Western swing guitarist backed Kenny Rogers, Buddy Holly, others

- By Terence McArdle

Tommy Allsup, a rockabilly and western swing guitarist who became a renowned backup player for Bob Wills, Kenny Rogers and hundreds of other entertaine­rs on thousands of recording sessions — and who owed his long career to a fateful coin toss in 1959 — died Wednesday in Springfiel­d, Mo. He was 85.

His son, singer-songwriter Austin Allsup, announced the death on his Facebook page. No cause was reported.

Mr. Allsup was touring the Midwest with rock sensation Buddy Holly on Feb. 2, 1959, when Holly, tired of riding through the snow in an unheated tour bus, chartered a four-seat Beechcraft airplane for him and the band.

The bus had been so cold that Holly’s drummer, Carl Bunch, left the tour because of a frostbitte­n foot. Holly and fellow headliner Ritchie Valens were taking turns on drums during each other’s sets. Holly had planned to fly his band from Clear Lake, Iowa, to a stopover in Fargo, N.D., before the next show in Moorhead, Minn.

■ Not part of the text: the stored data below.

import Mathlib
import HarnessLib
import Summits.CriticalPhenomena.CardyFormulaZ2.Theses.CardySelfDualSegment
import Literature.Probability.Percolation.CornerPercolation
import Literature.Barriers.CriticalPhenomena.EmbeddingModulusUniquenessProofs
import Literature.Probability.RandomPlanarGeometry.ConformalRectangleProofs
import Literature.Probability.RandomPlanarGeometry.CardyFunction
import Summits.CriticalPhenomena.CardyFormulaZ2.Theorems.CardySelfDualSegmentSegmentOpenStubCrossingProbPolynomial
import Summits.CriticalPhenomena.CardyFormulaZ2.Theorems.CardySelfDualSegmentSegmentOpenStubShearCrossRatioAnalytic
import Summits.CriticalPhenomena.CardyFormulaZ2.Theorems.CardySelfDualSegmentSegmentOpenStubGoodSetUnivOfGlobalJets
import Summits.CriticalPhenomena.CardyFormulaZ2.Theorems.SegmentOpen.Negative.NormOne
import Summits.CriticalPhenomena.CardyFormulaZ2.Theorems.SegmentOpen.Negative.FrozenModulus

/-!
# Crux `SegmentOpen` (stmt-CriticalPhenomena-5471), line `Sketch` — the JI curve IS the modulus function, and it is pinned

Lead c5, reshape 7 (GLOBAL JETS), companion of GJ (`stub_goodSet_univ_of_globalJets`, p134197).
GJ concludes `t ∈ G` (an existential modulus); its proof shows more: under S4w and JC, for a
modulus curve `α` with the JI property the good point `t` has modulus EXACTLY `α t`
(`cardyModAt_curve_of_globalJets`).  Consequently (`jetCurve_pinned`) any JI curve is pinned by the
landed negative lemmas: `α 0 = ζ` (`modulus_zero_eq_triZeta`), `α 1 = i` (`modulus_one_eq_I`) and
`‖α t‖ = 1` for all `t` (`norm_eq_one_of_cardyMod`) — the tests any explicit candidate for the
modulus motion `t ↦ α(t)` of the corner family must pass, and (with `modulus_unique'`) the JI
curve is unique on `[0,1]`.  S4w and JC enter as hypotheses (verbatim the registered stubs; NOT
claimed).
-/

noncomputable section

namespace Summit.CriticalPhenomena.CardyFormulaZ2.Theorems

open Literature.Probability Literature.Barriers.CriticalPhenomena
open Literature.Probability.RandomPlanarGeometry (ConformalRectangle ConformalEquiv MarkedDomain)
open Filter Set Topology MeasureTheory
open UpperHalfPlane (upperHalfPlaneSet)

open GoodSetUnivOfGlobalJets in
/-- **The JI curve is the modulus function.**  Under S4w and JC (hypotheses), if `α` is
real-analytic on `[0,1]` with `0 < im α` and has the JI property (the perturbation series of the
coefficient limits of every `R'` sums near `0⁺` to `F(M(α s))`), then for EVERY `t ∈ [0,1]` the
corner model `M_t` has Cardy limits after the shear `φ_{α t}`: `CardyMod t (α t)`. (Same proof as
GJ, with the witness exposed.) -/
theorem cardyModAt_curve_of_globalJets :
    (∀ (t₀ : unitInterval) (R : ConformalRectangle), ∃ r > 0, ∃ δ₁ > 0, ∃ C : ℝ, ∀ δ : ℝ,
      0 < δ → δ < δ₁ → ∀ p : Polynomial ℝ,
        (∀ t : unitInterval, Percolation.cornerCrossingProb t R δ = p.eval (t : ℝ)) →
        ∀ z ∈ Metric.ball ((t₀ : ℝ) : ℂ) r, ‖(p.map (algebraMap ℝ ℂ)).eval z‖ ≤ C) →
    (∀ (R' : ConformalRectangle) (k : ℕ), ∃ a : ℝ, ∀ ε > 0, ∃ δ₀ > 0, ∀ δ : ℝ, 0 < δ → δ < δ₀ →
      ∀ p : Polynomial ℝ,
        (∀ t : unitInterval, Percolation.cornerCrossingProb t R' δ = p.eval (t : ℝ)) →
        |p.coeff k - a| < ε) →
    ∀ {α : ℝ → ℂ}, AnalyticOnNhd ℝ α (Set.Icc 0 1) → (∀ s ∈ Set.Icc (0 : ℝ) 1, 0 < (α s).im) →
      (∀ (R' : ConformalRectangle) (M : ℂ → ℝ), AnalyticOnNhd ℝ M {β : ℂ | 0 < β.im} →
        (∀ β : ℂ, 0 < β.im → ∀ (R : ConformalRectangle)
            (φ : ConformalEquiv UpperHalfPlane.upperHalfPlaneSet R.carrier) (x : Fin 4 → ℝ),
            R.carrier = moduliShear β '' R'.carrier → (∀ i, R.pt i = moduliShear β (R'.pt i)) →
            R.IsUniformizing φ x → RandomPlanarGeometry.crossRatio x = M β) →
        ∀ a : ℕ → ℝ,
          (∀ k : ℕ, ∀ ε > 0, ∃ δ₀ > 0, ∀ δ : ℝ, 0 < δ → δ < δ₀ → ∀ p : Polynomial ℝ,
              (∀ t : unitInterval, Percolation.cornerCrossingProb t R' δ = p.eval (t : ℝ)) →
              |p.coeff k - a k| < ε) →
          ∃ ε > 0, ∀ s : ℝ, 0 ≤ s → s < ε →
            HasSum (fun k : ℕ => a k * s ^ k) (RandomPlanarGeometry.cardyFunction (M (α s)))) →
      ∀ (t : unitInterval) (R R' : ConformalRectangle)
        (φ : ConformalEquiv UpperHalfPlane.upperHalfPlaneSet R.carrier) (x : Fin 4 → ℝ),
        R.carrier = moduliShear (α t) '' R'.carrier →
        (∀ i, R.pt i = moduliShear (α t) (R'.pt i)) → R.IsUniformizing φ x →
        Tendsto (Percolation.cornerCrossingProb t R') (𝓝[>] 0)
          (𝓝 (RandomPlanarGeometry.cardyFunction (RandomPlanarGeometry.crossRatio x))) := by
  intro h4 hJC α hαan hαim hJ t
  classical
  have ht01 : (t : ℝ) ∈ Icc (0 : ℝ) 1 := t.2
  intro R R' φ x hcar hpt hunif
  -- the modulus function of `R'` (S7)
  obtain ⟨M, hMan, hM⟩ := stub_shearCrossRatioAnalytic R'
  have hcr : RandomPlanarGeometry.crossRatio x = M (α t) :=
    hM (α t) (hαim _ ht01) R φ x hcar hpt hunif
  have hM01 : ∀ β : ℂ, 0 < β.im → M β ∈ Ioo (0 : ℝ) 1 := fun β hβ => by
    obtain ⟨Q, ψ, y, hc, hp, hψ⟩ := exists_shear_presentation R' hβ.ne'
    rw [← hM β hβ Q ψ y hc hp hψ]
    exact ConformalRectangle.crossRatio_mem_Ioo_of_isUniformizing hψ
  -- crossing polynomials of `R'` (S1)
  set P : ℝ → Polynomial ℝ := fun δ =>
    if hδ : 0 < δ then Classical.choose (stub_crossingProbPolynomial R' δ hδ) else 0 with hP
  have hPspec : ∀ δ : ℝ, 0 < δ → ∀ s : unitInterval,
      Percolation.cornerCrossingProb s R' δ = (P δ).eval (s : ℝ) := fun δ hδ => by
    simp only [hP, dif_pos hδ]
    exact Classical.choose_spec (stub_crossingProbPolynomial R' δ hδ)
  -- coefficient limits (JC) and their identification near `0⁺` (JI)
  choose a ha using hJC R'
  obtain ⟨ε, hε, hsum⟩ := hJ R' M hMan hM a ha
  -- the comparison function is real-analytic on `[0,1]`
  have hh : AnalyticOnNhd ℝ (fun s : ℝ => RandomPlanarGeometry.cardyFunction (M (α s)))
      (Icc 0 1) := by
    intro s hs
    have him := hαim s hs
    have h2 : AnalyticAt ℝ (fun s : ℝ => M (α s)) s := (hMan _ him).comp_of_eq (hαan s hs) rfl
    exact (RandomPlanarGeometry.analyticOnNhd_cardyFunction_Ioo _ (hM01 _ him)).comp_of_eq h2 rfl
  rw [hcr]
  -- reduce to sequences of meshes
  rw [tendsto_iff_seq_tendsto]
  intro d hd
  have key := tendsto_eval_of_globalJets (P := P)
    (fun t₀ => by
      obtain ⟨r, hr, δ₁, hδ₁, C, hC⟩ := h4 t₀ R'
      exact ⟨r, hr, δ₁, hδ₁, C, fun δ hδ hδ' z hz => hC δ hδ hδ' (P δ) (hPspec δ hδ) z hz⟩)
    (fun k e he => by
      obtain ⟨δ₀, hδ₀, h⟩ := ha k e he
      exact ⟨δ₀, hδ₀, fun δ hδ hδ' => h δ hδ hδ' (P δ) (hPspec δ hδ)⟩)
    hh hε hsum hd t
  have hgood : ∀ᶠ n in atTop, 0 < d n := by
    have h1 : ∀ᶠ n in atTop, d n ∈ Ioi 0 := hd self_mem_nhdsWithin
    exact h1.mono fun n hn => hn
  refine key.congr' ?_
  filter_upwards [hgood] with n hn
  exact (hPspec (d n) hn t).symm

/-- **The JI curve is pinned.**  Under S4w and JC (hypotheses), any modulus curve `α` with the
JI property satisfies `α 0 = ζ = e^{iπ/3}` (Smirnov's modulus), `α 1 = i` (quarter-turn pinning of
bond-`ℤ²`) and `‖α t‖ = 1` for every `t ∈ [0,1]` (diagonal-reflection symmetry of `M_t`) — by the
landed negative lemmas `modulus_zero_eq_triZeta`, `modulus_one_eq_I`, `norm_eq_one_of_cardyMod`
applied to the good moduli `α t` of `cardyModAt_curve_of_globalJets`. -/
theorem jetCurve_pinned :
    (∀ (t₀ : unitInterval) (R : ConformalRectangle), ∃ r > 0, ∃ δ₁ > 0, ∃ C : ℝ, ∀ δ : ℝ,
      0 < δ → δ < δ₁ → ∀ p : Polynomial ℝ,
        (∀ t : unitInterval, Percolation.cornerCrossingProb t R δ = p.eval (t : ℝ)) →
        ∀ z ∈ Metric.ball ((t₀ : ℝ) : ℂ) r, ‖(p.map (algebraMap ℝ ℂ)).eval z‖ ≤ C) →
    (∀ (R' : ConformalRectangle) (k : ℕ), ∃ a : ℝ, ∀ ε > 0, ∃ δ₀ > 0, ∀ δ : ℝ, 0 < δ → δ < δ₀ →
      ∀ p : Polynomial ℝ,
        (∀ t : unitInterval, Percolation.cornerCrossingProb t R' δ = p.eval (t : ℝ)) →
        |p.coeff k - a| < ε) →
    ∀ {α : ℝ → ℂ}, AnalyticOnNhd ℝ α (Set.Icc 0 1) → (∀ s ∈ Set.Icc (0 : ℝ) 1, 0 < (α s).im) →
      (∀ (R' : ConformalRectangle) (M : ℂ → ℝ), AnalyticOnNhd ℝ M {β : ℂ | 0 < β.im} →
        (∀ β : ℂ, 0 < β.im → ∀ (R : ConformalRectangle)
            (φ : ConformalEquiv UpperHalfPlane.upperHalfPlaneSet R.carrier) (x : Fin 4 → ℝ),
            R.carrier = moduliShear β '' R'.carrier → (∀ i, R.pt i = moduliShear β (R'.pt i)) →
            R.IsUniformizing φ x → RandomPlanarGeometry.crossRatio x = M β) →
        ∀ a : ℕ → ℝ,
          (∀ k : ℕ, ∀ ε > 0, ∃ δ₀ > 0, ∀ δ : ℝ, 0 < δ → δ < δ₀ → ∀ p : Polynomial ℝ,
              (∀ t : unitInterval, Percolation.cornerCrossingProb t R' δ = p.eval (t : ℝ)) →
              |p.coeff k - a k| < ε) →
          ∃ ε > 0, ∀ s : ℝ, 0 ≤ s → s < ε →
            HasSum (fun k : ℕ => a k * s ^ k) (RandomPlanarGeometry.cardyFunction (M (α s)))) →
      α 0 = LatticeModels.triZeta ∧ α 1 = Complex.I ∧ ∀ t : unitInterval, ‖α t‖ = 1 := by
  intro h4 hJC α hαan hαim hJ
  have hgood : ∀ t : unitInterval,
      SegmentOpen.Negative.CardyMod' (Percolation.cornerCrossingProb t) (α t) := fun t =>
    cardyModAt_curve_of_globalJets h4 hJC hαan hαim hJ t
  refine ⟨?_, ?_, fun t => ?_⟩
  · have h := SegmentOpen.Negative.modulus_zero_eq_triZeta
      (hαim 0 (left_mem_Icc.2 zero_le_one)) (by simpa using hgood 0)
    simpa using h
  · have h := SegmentOpen.Negative.modulus_one_eq_I
      (hαim 1 (right_mem_Icc.2 zero_le_one)) (by simpa using hgood 1)
    simpa using h
  · exact SegmentOpen.Negative.norm_eq_one_of_cardyMod t (hαim _ t.2) (hgood t)

end Summit.CriticalPhenomena.CardyFormulaZ2.Theorems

In the dressing room after the Clear Lake show, Mr. Allsup agreed to flip a coin for the seat with singer Valens. He took out a half-dollar piece, and Valens called heads. Ben Franklin came up.

“That’s the first time I’ve ever won anything in my life,” Valens reportedly said.

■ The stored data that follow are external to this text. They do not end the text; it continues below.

/-- Membership in the Galerkin phase space, unfolded. [folklore] -/
theorem mem_galerkinSubspace {c : ↥S → EuclideanSpace ℂ d} :
    c ∈ galerkinSubspace S ↔ IsRealCoeff c ∧ IsSolenoidalCoeff c := Iff.rfl

end Coeff

section Field

variable [DecidableEq d] {S : Finset (d → ℤ)}

variable (S) in
/-- The Galerkin vector field on coefficient vectors: `V(g, c)_k = galerkinField ν S ḡ c̄ k`,
`k ∈ S`, bars denoting extension by zero (RRS 2016, (4.5) in Fourier coordinates;
CF 1988, (8.5)). [cite: RobinsonRodrigoSadowski2016, Thm. 4.4 Step 1 (4.5)] -/
def galerkinRHS (ν : ℝ) (g c : ↥S → EuclideanSpace ℂ d) : ↥S → EuclideanSpace ℂ d :=
  fun k => galerkinField ν S (coeffExt S g) (coeffExt S c) k

omit [DecidableEq d] in
/-- Unfolding of `galerkinRHS`. [folklore] -/
theorem galerkinRHS_apply (ν : ℝ) (g c : ↥S → EuclideanSpace ℂ d) (k : ↥S) :
    galerkinRHS S ν g c k = galerkinField ν S (coeffExt S g) (coeffExt S c) k := rfl

omit [DecidableEq d] in
/-- **Invariance**: for real force coefficients, the Galerkin field maps the Galerkin phase
space into itself (the flow stays real and divergence free). [folklore] -/
theorem galerkinRHS_mem (ν : ℝ) (hS : ∀ k ∈ S, -k ∈ S) {g c : ↥S → EuclideanSpace ℂ d}
    (hg : IsRealCoeff g) (hc : c ∈ galerkinSubspace S) :
    galerkinRHS S ν g c ∈ galerkinSubspace S := by
  refine ⟨?_, ?_⟩
  · exact isRealCoeff_restrict
      ((hg.isConjSymm_coeffExt hS).galerkinField ν hS (hc.1.isConjSymm_coeffExt hS))
  · exact isSolenoidalCoeff_restrict
      (isTransversal_galerkinField ν (coeffExt S g) hc.2.isTransversal_coeffExt)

Holly’s bassist, Waylon Jennings, voluntaril­y gave up his seat to another headliner, J.P. Richardson, better known as The Big Bopper. Mr. Richardson had the flu.

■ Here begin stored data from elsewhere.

/-- A constant indicator contradicts the CM condition. -/
theorem not_const_of_isCMType {m : ℕ} (Φ : Finset (Multiplicative (ZMod N)))
    (hΦ : IsCMType (Multiplicative.ofAdd (m : ZMod N)) Φ) (hconst : ∀ x, ind Φ (x + 1) = ind Φ x) : False := by
  have hc' : ∀ n : ℕ, ind Φ (n : ZMod N) = ind Φ 0 := by
    intro n
    induction n with
    | zero => rw [Nat.cast_zero]
    | succ n ih => rw [Nat.cast_succ, hconst, ih]
  have hc : ∀ x : ZMod N, ind Φ x = ind Φ 0 := fun x => by
    rw [← ZMod.natCast_zmod_val x, hc' x.val]
  have h1 := ind_add_half Φ hΦ 0
  rw [hc ((0 : ZMod N) + (m : ZMod N))] at h1
  unfold ind at h1
  split_ifs at h1 <;> norm_num at h1

/-- **Support.**  `N = 2pq`: without a conjugate pair, `𝓕(1_Φ)` is supported on `{k : 2q k = 0} ∪ {k : 2p k = 0}`. -/
theorem support {p q m : ℕ} (hp : p.Prime) (hq : q.Prime) (hm : m = p * q)
    (hN : N = 2 * m) (Φ : Finset (Multiplicative (ZMod N)))
    (hΦ : IsCMType (Multiplicative.ofAdd (m : ZMod N)) Φ) (gA : Fin 4 → ZMod N)
    (hs : SumTwo (fun i => rmul Φ (Multiplicative.ofAdd (gA i))))
    (hnc : ∀ i j : Fin 4, rmul Φ (Multiplicative.ofAdd (gA j)) ≠
      Multiplicative.ofAdd (m : ZMod N) • rmul Φ (Multiplicative.ofAdd (gA i)))
    (k : ZMod N) (hk : ZMod.dft (ind Φ) k ≠ 0) :
    ((2 * q : ℕ) : ZMod N) * k = 0 ∨ ((2 * p : ℕ) : ZMod N) * k = 0 := by
  have hN0 := natCast_two_mul_eq_zero hN
  by_cases hk0 : k = 0
  · left; rw [hk0, mul_zero]
  -- `k` is odd
  have hkodd : Odd k.val := by
    by_contra hev
    rw [Nat.not_odd_iff_even] at hev
    obtain ⟨r, hr⟩ := hev
    apply hk
    apply dft_ind_eq_zero_of_even Φ hΦ k hk0
    rw [← ZMod.natCast_zmod_val k, hr, ← Nat.cast_mul, show m * (r + r) = (2 * m) * r by ring, Nat.cast_mul,
      hN0, zero_mul, map_zero_eq_one]
  by_cases hpk : p ∣ k.val
  · left
    obtain ⟨r, hr⟩ := hpk
    rw [← ZMod.natCast_zmod_val k, hr, ← Nat.cast_mul, show 2 * q * (p * r) = (2 * m) * r by rw [hm]; ring,
      Nat.cast_mul, hN0, zero_mul]
  by_cases hqk : q ∣ k.val
  · right
    obtain ⟨r, hr⟩ := hqk
    rw [← ZMod.natCast_zmod_val k, hr, ← Nat.cast_mul, show 2 * p * (q * r) = (2 * m) * r by rw [hm]; ring,
      Nat.cast_mul, hN0, zero_mul]
  -- `k` coprime to `N`: a vanishing character sum would give a conjugate pair
  exfalso
  have hcop : Nat.Coprime k.val N := by
    have h' : Nat.Coprime k.val (2 * (p * q)) :=
      Nat.Coprime.mul_right (Nat.coprime_two_right.mpr hkodd)
        (Nat.Coprime.mul_right (Nat.coprime_comm.mp ((Nat.Prime.coprime_iff_not_dvd hp).mpr hpk))
          (Nat.coprime_comm.mp ((Nat.Prime.coprime_iff_not_dvd hq).mpr hqk)))
    have e : 2 * (p * q) = N := by rw [hN, hm]
    rw [e] at h'
    exact h'
  have hsum : ∑ i : Fin 4, stdAddChar (-(gA i * k)) = 0 :=
    (mul_eq_zero.mp (char_sum_mul_dft Φ gA hs k hk0)).resolve_right hk
  obtain ⟨j, hj⟩ := exists_char_eq_neg_one gA k hsum
  refine hnc 0 j (conj_of_char 1 N k.val hN (one_dvd m) (one_mul N).symm (by rw [hN]; exact dvd_mul_right 2 m)
    odd_one hcop Φ gA (fun x => by rw [ZMod.natCast_self, add_zero]) j ?_)
  rw [Nat.one_mul, ZMod.natCast_zmod_val, mul_comm]; exact hj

But Holly, Valens and Mr. Richardson never made it to their next gig. The plane crashed into a cornfield about five miles north of the airport around 1 a.m. on Feb. 3, and their bodies were ejected from the plane. They died on impact.

Mr. Allsup was originally thought to have died in the crash. He gave his wallet to Holly so that he could pick up some mail for him from general delivery. The authoritie­s found Mr. Allsup’s identifica­tion near Holly’s body and initially reported Mr. Allsup dead.

The tour didn’t stop. Mr. Allsup, Mr. Jennings and Mr. Bunch, all of whom rode the bus, soldiered on for two more weeks with Mr. Jennings singing Holly’s songs. Dion and the Belmonts were brought in as headliners.

Mr. Allsup joined Holly during a transition­al period. The Lubbock-born singer was moving to New York while members of his backup band, the Crickets, wanted to stay in Texas. Mr. Allsup’s recordings behind Holly, all cut in Clovis, N.M., in 1958, included “It’s So Easy,” credited to the Crickets and later covered by Linda Rondstadt, and “Heartbeat,” later covered by The Beatles.

Mr. Allsup’s career neither began nor ended with Holly. Fresh out of high school, Mr. Allsup was hired by western swing bandleader Johnnie Lee Wills, the bandleader at Cain’s Ballroom in Tulsa, Okla.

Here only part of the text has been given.